Aku masih ingat, di warung itu, warung kecil bercat biru diantara dua pohon besar, kau mengatakan suka padaku tanpa beban. Dan disanalah tempat kita memulai cerita.
"Kin, aku menyukaimu"
Aku hanya terdiam, tak berkata. Seolah dalam mimpi yang tak ingin terbangun kan.
"Kin, aku menyukaimu"
Aku masih tak berkata. Digibaskan tangannya tepat didepan wajahku yang masih melamun kegirangan.
"Hey, apa kau mendengarku?"
"Ah, iya. Tentu, tentu"
"Tentu apanya?"
"Yah, tentu"
"Kin, tentu apanya?"
"Yah, tentu"
"Maksudnya? Jadi kau suka aku atau tidak?"
"Iya, tentu aku suka kamu"
Kulihat senyum tipis di bibir tipisnya. Aduh, serba tipis tapi dompet tebal. Pawas adalah anak pengusaha dan ia pun seorang pengusaha. Sejak SMA dia sudah mulai berbisnis dengan berbagai orang di belahan negara yang lain.
Januari, hari itu pawas ulang tahun yang ke 21, aku dan dia hanya berselisih satu tahun. Ada sedikit rasa malu ketika aku memberikannya sebuah kado dan kejutan. Dia adalah anak orang kaya, sedang aku tak punya apa-apa. Aku hanya melukis wajahnya di kanvas putih dengan warna yang muda dan sedikit kejutan kecil di tepi danau.
Malam hari itu aku mengajak Pawas ke tepi danau. Disana sudah kusiapkan sebuah panggung kecil dihiasi lampion-lampion kuning, merah, dan hijau muda. Aku memintanya duduk didepan panggung. Aku menyanyikannya sebuah lagu kecil diiringi gitar yang dipetik sendiri. Suaraku memang tak terlalu bagus, tapi cukup enak untuk di dengar. Didepan meja Pawas aku sudah siapkan lukisan itu. Dan aku memintanya untuk membukanya setelah aku selesai menyanyi.
"Terimakasih Kin, aku sangat menyayangimu"
Tak ada pelukan, tak ada sebuah ciuman. Itulah yang membuat dia berbeda dengan yang lain, meski wajahnya seperti orang playboy, tapi dia sangat menghormati kesucian seorang wanita. Dia hanya memegang pundak ku dan menatap haru padaku. Ah,,, Pawas kau memang yang terindah.
"Kin, apakah kau mau menunggu lima tahun lagi untukku lamar?"
"Lamar?"
"Yah, aku ingin melamarmu, bisakah kau menungguku selama lima tahun lagi?"

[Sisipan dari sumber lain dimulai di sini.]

import Literature.Analysis.Asymptotics.LaplaceMethodCompactGroup
import HarnessLib

/-!
# (C3) THE FRAMED EXPONENTIAL CHART IS OPEN AT EVERY POINT OF THE CHART BALL; THE FRAMED HAAR CHART WITH THAT ROW
# (generic input (F3) of the factorised tubular Haar chart, `…S2BetaTreeGaugeChartFactorised`)

Crux `stmt-QuantumFields-20520` (`…Theses.UnitScaleTilt.FluctuationComparisonRegPrIntL`), LINE g18-1 S2β LAPLACE, organ (C3) ∕ row FOUR-POINT-DECAY;
cell `ym3-torus` (HUMAN RULING D-0037 — YM₃ on T³ is ladder rung R3, not the Clay problem), width seat `ym3-torus-px21` g11; count-neutral helper
(`--kind proof --supports stmt-QuantumFields-20520 --as helper`).  Theorems only: 0 `def`, 0 `instance`, 0 `notation`, 0 `sorry`.

WHAT.  For the tree's «compact group faithfully represented on a log-charted linear group» (lit `HaarExponentialChart.IsChartRep C ρ`, exponential chart
`Θ = h.expChart : 𝔤 → G`, chart radius `s_C`):
* `expChart_image_mem_nhds` — `Θ` IS OPEN AT EVERY POINT OF THE CHART BALL `B(0, s_C)`: `Θ|_{B(0,s_C)}` is a bijection onto the open canonical window with
  inverse the logarithmic chart `Λ = log ∘ ρ` (lit ✓`logChart_expChart`, ✓`expChart_logChart`), and `Λ` is continuous on the open set `‖ρ g − 1‖ < r_C`
  because `log` is analytic there (lit ✓`MatrixLog.analyticAt_mlog`);
* `expChart_frame_image_mem_nhds` — the same for the framed chart `v ↦ Θ(e v)` of a Euclidean frame `e : V ≃ 𝔤`;
* `exists_haarChart_expChart_frame_open` — lit ✓`Literature.Analysis.Asymptotics.exists_haarChart_expChart_frame` (open `U ∋ 0`, injectivity, continuous
  density `hd ≥ 0` with `hd 0 > 0`, chart identity `μ|_{Θ(e(U))} = (Θ∘e)_*((hd · dv)|_U)`) RE-PACKAGED WITH THE ROW «`Θ ∘ e` is open at every point of
  `U`» (the window is `U = e⁻¹B(0, s_C∕2)`; same 15-line proof as the lit letter).
WHY.  The lit letter and the landed tubular charts export openness AT THE ORIGIN only; w5-20520 g14's common-tube reading of FOUR-POINT-DECAY ((CT)
`…S2BetaLaplaceInstShift`) re-bases the Laplace instantiation at a SHIFTED point of the window and needs openness there ((F3) of this seat's
`…S2BetaTreeGaugeChartFactorised.exists_tubularChart_of_treeGauge_factorised`).
HONEST SCOPE.  Point-set topology of the exponential chart; nothing of Bałaban's analysis; (CT) ∕ FOUR-POINT-DECAY ∕ LAPLACE ∕ S2β ∕ stmt-QuantumFields-20520
are NOT proved here; rung R3 = YM₃ on T³ — NOT d = 4, NOT infinite volume, NOT a mass gap, NOT Clay.
[cite: Helgason2000, Ch. I §1 Thm 1.14 (13) p.96; Balaban1985UV3, p.260]
-/

noncomputable section

open MeasureTheory MeasureTheory.Measure Set Function Filter Topology
open scoped ENNReal
open Literature.MathematicalPhysics.QuantumFieldTheory.Balaban1983to89
open Literature.MathematicalPhysics.QuantumFieldTheory.Balaban1983to89.HaarExponentialChart
open Literature.MathematicalPhysics.QuantumFieldTheory.Balaban1983to89.MatrixLog (mlog analyticAt_mlog)
open Literature.MathematicalPhysics.QuantumFieldTheory.Balaban1983to89.B13HaarSigmaJacobian (jac)
open Literature.Analysis.Asymptotics

namespace Summit.QuantumFields.YangMills.Theorems.FluctuationComparisonRegPrIntLS2BetaExpChartOpen

/-! ## §1  The exponential chart is open at every point of the chart ball -/

section ExpOpen

variable {𝔸 : Type*} [NormedRing 𝔸] [NormedAlgebra ℂ 𝔸] [CompleteSpace 𝔸]
variable {G : Type*} [Group G] [TopologicalSpace G]
variable {C : LogChart 𝔸} {ρ : G →* 𝔸} (h : IsChartRep C ρ)

include h in
/-- ★ **THE EXPONENTIAL CHART IS OPEN AT EVERY POINT OF THE CHART BALL**: for `‖X‖ < s_C`, every neighbourhood of `X` in `𝔤` is mapped by `Θ` onto a
neighbourhood of `Θ X` in `G`.  (`Θ|_{B(0,s_C)}` has the continuous inverse `Λ = log ∘ ρ` on the open set `‖ρ g − 1‖ < r_C`, lit ✓`logChart_expChart` ∕
✓`expChart_logChart`; `log` is analytic there.) [cite: Helgason2000, Ch. I §1 Thm 1.14 (13) p. 96 (the canonical coordinate neighbourhood)] -/
theorem expChart_image_mem_nhds {X : C.lie} (hX : ‖X‖ < IsChartRep.chartRadius C) {N : Set C.lie} (hN : N ∈ 𝓝 X) :
    h.expChart '' N ∈ 𝓝 (h.expChart X) := by
  set V0 : Set G := {g | ‖ρ g - 1‖ < IsChartRep.innerRadius C} with hV0
  have hV0o : IsOpen V0 := isOpen_lt (continuous_norm.comp (h.continuous.sub continuous_const)) continuous_const
  -- the logarithmic chart is continuous on `V0`
  have hcont : ContinuousOn h.logChart V0 := by
    rw [Topology.IsInducing.subtypeVal.continuousOn_iff]
    have h1 : ContinuousOn (fun g : G => mlog (ρ g)) V0 := fun g hg => by
      have hg1 : ‖ρ g - 1‖ < 1 := lt_of_lt_of_le hg (IsChartRep.innerRadius_le_half.trans (by norm_num))
      exact ((analyticAt_mlog hg1).continuousAt.comp h.continuous.continuousAt).continuousWithinAt
    exact h1.congr fun g hg => h.coe_logChart hg
  -- an open set around `Θ X` inside `Θ '' N`
  set O : Set C.lie := interior N ∩ Metric.ball 0 (IsChartRep.chartRadius C) with hO
  have hOo : IsOpen O := isOpen_interior.inter Metric.isOpen_ball
  have hXO : X ∈ O := ⟨mem_interior_iff_mem_nhds.2 hN, mem_ball_zero_iff.2 hX⟩
  have hS : IsOpen (V0 ∩ h.logChart ⁻¹' O) := hcont.isOpen_inter_preimage hV0o hOo
  have hXV0 : h.expChart X ∈ V0 := by
    show ‖ρ (h.expChart X) - 1‖ < IsChartRep.innerRadius C
    rw [h.rho_expChart]
    exact IsChartRep.norm_exp_sub_one_lt hX le_rfl
  have hmem : h.expChart X ∈ V0 ∩ h.logChart ⁻¹' O :=
    ⟨hXV0, by rw [Set.mem_preimage, h.logChart_expChart hX]; exact hXO⟩
  refine Filter.mem_of_superset (hS.mem_nhds hmem) ?_
  rintro g ⟨hgV, hgO⟩
  exact ⟨h.logChart g, interior_subset hgO.1, h.expChart_logChart hgV⟩

variable {V : Type*} [NormedAddCommGroup V] [NormedSpace ℝ V]

include h in
/-- ★ **THE FRAMED EXPONENTIAL CHART `v ↦ Θ(e v)` IS OPEN AT EVERY POINT OF THE FRAME BALL `‖e v‖ < s_C`** (the frame `e` is a homeomorphism).
[cite: Helgason2000, Ch. I §1 Thm 1.14 (13) p. 96] -/
theorem expChart_frame_image_mem_nhds (e : V ≃L[ℝ] C.lie) {v : V} (hv : ‖e v‖ < IsChartRep.chartRadius C) {N : Set V} (hN : N ∈ 𝓝 v) :
    (fun v => h.expChart (e v)) '' N ∈ 𝓝 (h.expChart (e v)) := by
  have h1 : (e : V → C.lie) '' N ∈ 𝓝 (e v) := by
    have := e.toHomeomorph.isOpenMap.image_mem_nhds hN
    simpa using this
  have h2 := expChart_image_mem_nhds h hv h1
  rwa [Set.image_image] at h2

end ExpOpen

/-! ## §2  The framed Haar chart, open edition -/

section FrameChart

variable {𝔸 : Type*} [NormedRing 𝔸] [NormedAlgebra ℂ 𝔸] [CompleteSpace 𝔸]
variable {G : Type*} [Group G] [TopologicalSpace G] [IsTopologicalGroup G] [CompactSpace G]
  [MeasurableSpace G] [BorelSpace G]
variable {C : LogChart 𝔸} {ρ : G →* 𝔸} (h : IsChartRep C ρ) [FiniteDimensional ℝ C.lie]
variable [MeasurableSpace C.lie] [BorelSpace C.lie]
variable {V : Type*} [NormedAddCommGroup V] [InnerProductSpace ℝ V] [FiniteDimensional ℝ V]
  [MeasurableSpace V] [BorelSpace V]

include h in
/-- ★ **THE FRAMED HAAR CHART, OPEN EDITION**: lit ✓`exists_haarChart_expChart_frame` (an open `U ∋ 0` in the frame on which `v ↦ Θ(e v)` is injective,
a continuous density `hd ≥ 0` with `hd 0 > 0`, and the chart identity `μ|_{Θ(e(U))} = (Θ∘e)_*((hd · dv)|_U)`) WITH THE ROW «`Θ ∘ e` is open at every
point of `U`» (the window is `U = e⁻¹B(0, s_C∕2)`, inside the chart ball, so §0 applies).  Same proof as the lit letter.
[cite: Helgason2000, Ch. I §1 Thm 1.14 (13) p. 96] [cite: Balaban1985UV3, p. 260] -/
theorem exists_haarChart_expChart_frame_open
    (hlie : ∀ x ∈ C.lie, ∀ y ∈ C.lie, x * y - y * x ∈ C.lie) (μ : Measure G) [μ.IsHaarMeasure] (e : V ≃L[ℝ] C.lie) :
    ∃ (U : Set V) (hd : V → ℝ), IsOpen U ∧ (0 : V) ∈ U ∧ Set.InjOn (fun v => h.expChart (e v)) U ∧
      (∀ v ∈ U, ∀ N ∈ 𝓝 v, (fun v => h.expChart (e v)) '' N ∈ 𝓝 (h.expChart (e v))) ∧
      Continuous hd ∧ (∀ v, 0 ≤ hd v) ∧ 0 < hd 0 ∧
      μ.restrict ((fun v => h.expChart (e v)) '' U) =
        (((volume : Measure V).restrict U).withDensity fun v => ENNReal.ofReal (hd v)).map
          (fun v => h.expChart (e v)) := by
  haveI : ((volume : Measure V).map e).IsAddHaarMeasure := e.isAddHaarMeasure_map volume
  set s := IsChartRep.chartRadius C with hs_def
  have hs0 : 0 < s := IsChartRep.chartRadius_pos
  have hs2 : s / 2 ≤ s := by linarith
  set σ₀ : ℝ := (μ (h.window s) / h.chartMeasure hlie ((volume : Measure V).map e) s (h.window s)).toReal with hσ₀
  refine ⟨e ⁻¹' Metric.ball (0 : C.lie) (s / 2),
    fun v => σ₀ * |LinearMap.det (jac hlie (e v) : C.lie →ₗ[ℝ] C.lie)|,
    Metric.isOpen_ball.preimage e.continuous, ?_, ?_, ?_, ?_, ?_, ?_, ?_⟩
  · rw [Set.mem_preimage, map_zero]
    exact Metric.mem_ball_self (by linarith)
  · exact (h.injOn_expChart hs2).comp e.injective.injOn fun v hv => hv
  · intro v hv N hN
    have hv' : ‖e v‖ < IsChartRep.chartRadius C := lt_of_lt_of_le (mem_ball_zero_iff.1 hv) hs2
    exact expChart_frame_image_mem_nhds h e hv' hN
  · exact continuous_const.mul (continuous_abs.comp ((continuous_det_jac hlie).comp e.continuous))
  · exact fun v => mul_nonneg ENNReal.toReal_nonneg (abs_nonneg _)
  · have hc := h.windowConst_ne_zero_and_ne_top hlie ((volume : Measure V).map e) μ hs0 le_rfl
    have hpos : 0 < σ₀ := ENNReal.toReal_pos hc.1 hc.2
    simpa only [map_zero, B13HaarSigmaJacobian.det_jac_zero, abs_one, mul_one] using hpos
  · exact haar_restrict_window_eq_map_withDensity_frame h hlie μ e

end FrameChart

/-! ## §3  The framed Haar chart, open edition WITH THE DENSITY FORMULA EXPORTED (input of (F4b′) «log jV is a function of det jac») -/

section FrameChartExplicit

variable {𝔸 : Type*} [NormedRing 𝔸] [NormedAlgebra ℂ 𝔸] [CompleteSpace 𝔸]
variable {G : Type*} [Group G] [TopologicalSpace G] [IsTopologicalGroup G] [CompactSpace G]
  [MeasurableSpace G] [BorelSpace G]
variable {C : LogChart 𝔸} {ρ : G →* 𝔸} (h : IsChartRep C ρ) [FiniteDimensional ℝ C.lie]
variable [MeasurableSpace C.lie] [BorelSpace C.lie]
variable {V : Type*} [NormedAddCommGroup V] [InnerProductSpace ℝ V] [FiniteDimensional ℝ V]
  [MeasurableSpace V] [BorelSpace V]

include h in
/-- ★ **THE FRAMED HAAR CHART, OPEN EDITION, DENSITY EXPLICIT**: the rows of `exists_haarChart_expChart_frame_open` with the density WRITTEN OUT as
`σ₀ · |det jac(e v)|` (`jac X = (1 − e^{−ad X})∕ad X` on `𝔤`, lit `B13HaarSigmaJacobian.jac`; `σ₀ > 0` the window constant) — so that a consumer can take
LOGARITHMS of the density bond by bond ((F4b′) of `…S2BetaTreeGaugeChartLocal`; DET-REP's (JAC) row).  Same proof as the lit letter.
[cite: Helgason2000, Ch. I §1 Thm 1.14 (13) p. 96] [cite: Balaban1985UV3, p. 260] -/
theorem exists_haarChart_expChart_frame_open_explicit
    (hlie : ∀ x ∈ C.lie, ∀ y ∈ C.lie, x * y - y * x ∈ C.lie) (μ : Measure G) [μ.IsHaarMeasure] (e : V ≃L[ℝ] C.lie) :
    ∃ (U : Set V) (σ₀ : ℝ), IsOpen U ∧ (0 : V) ∈ U ∧ Set.InjOn (fun v => h.expChart (e v)) U ∧
      (∀ v ∈ U, ∀ N ∈ 𝓝 v, (fun v => h.expChart (e v)) '' N ∈ 𝓝 (h.expChart (e v))) ∧
      0 < σ₀ ∧
      μ.restrict ((fun v => h.expChart (e v)) '' U) =
        (((volume : Measure V).restrict U).withDensity fun v =>
            ENNReal.ofReal (σ₀ * |LinearMap.det (jac hlie (e v) : C.lie →ₗ[ℝ] C.lie)|)).map
          (fun v => h.expChart (e v)) := by
  haveI : ((volume : Measure V).map e).IsAddHaarMeasure := e.isAddHaarMeasure_map volume
  set s := IsChartRep.chartRadius C with hs_def
  have hs0 : 0 < s := IsChartRep.chartRadius_pos
  have hs2 : s / 2 ≤ s := by linarith
  have hc := h.windowConst_ne_zero_and_ne_top hlie ((volume : Measure V).map e) μ hs0 le_rfl
  refine ⟨e ⁻¹' Metric.ball (0 : C.lie) (s / 2),
    (μ (h.window s) / h.chartMeasure hlie ((volume : Measure V).map e) s (h.window s)).toReal,
    Metric.isOpen_ball.preimage e.continuous, ?_, ?_, ?_, ENNReal.toReal_pos hc.1 hc.2, ?_⟩
  · rw [Set.mem_preimage, map_zero]
    exact Metric.mem_ball_self (by linarith)
  · exact (h.injOn_expChart hs2).comp e.injective.injOn fun v hv => hv
  · intro v hv N hN
    have hv' : ‖e v‖ < IsChartRep.chartRadius C := lt_of_lt_of_le (mem_ball_zero_iff.1 hv) hs2
    exact expChart_frame_image_mem_nhds h e hv' hN
  · exact haar_restrict_window_eq_map_withDensity_frame h hlie μ e

end FrameChartExplicit

end Summit.QuantumFields.YangMills.Theorems.FluctuationComparisonRegPrIntLS2BetaExpChartOpen

end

Aku tak menjawab, tiba-tiba air mataku jatuh begitu saja. Ah Tuhan, aku sangat bahagia. Sungguh bahagia. Diusapnya air mataku, dan kulihat kini Pawas tersenyum, seperti tahu akan isi hatiku.

"Baiklah Kin, hari sudah terlalu malam, mari kuantar kau pulang"

Aku berada di universitas yang berbeda dengannya. Yah kala itu aku masih berumur 20 tahun, semester akhir jurusan seni. Aku mendapatkan beasiswa untuk kuliah disana. Sedang Pawas sendiri adalah lulusan S1 manajemen. Ah, malam itu sangat indah dan yang terpanjang.
Setiap hari, dalam lamunanku. Aku selalu membayangkan bagaimana keluarga kecilku nanti bersama Pawas.
Namun, semua tak seperti yang direncanakan.

Tepat satu tahun berlalu setelah kelulusanku. Ayahku membawa seorang pria agak tua datang ke rumah. Dia adalah Saiman. Pria berumur 38 tahun. Ayahku dengan santainya berkata padaku tepat dihadapan seluruh keluarga yang tengah merayakan ulang tahunku.
"Kin, aku akan menjodohkanmu dengan Saiman, dia adalah anak sahabat ayah. Karena itu aku harap kau tak menolaknya".

Aku terdiam, tak berkata apa-apa,

'tak menolaknya?! Bagaimana dengan mimpiku? Bagaimana dengan lima tahunku? Bagaimana dengan Pawas? Bagaimana dengan rencana yang sudah berlalu satu tahun? Bagaimana penantian ku yang telah satu tahun?'.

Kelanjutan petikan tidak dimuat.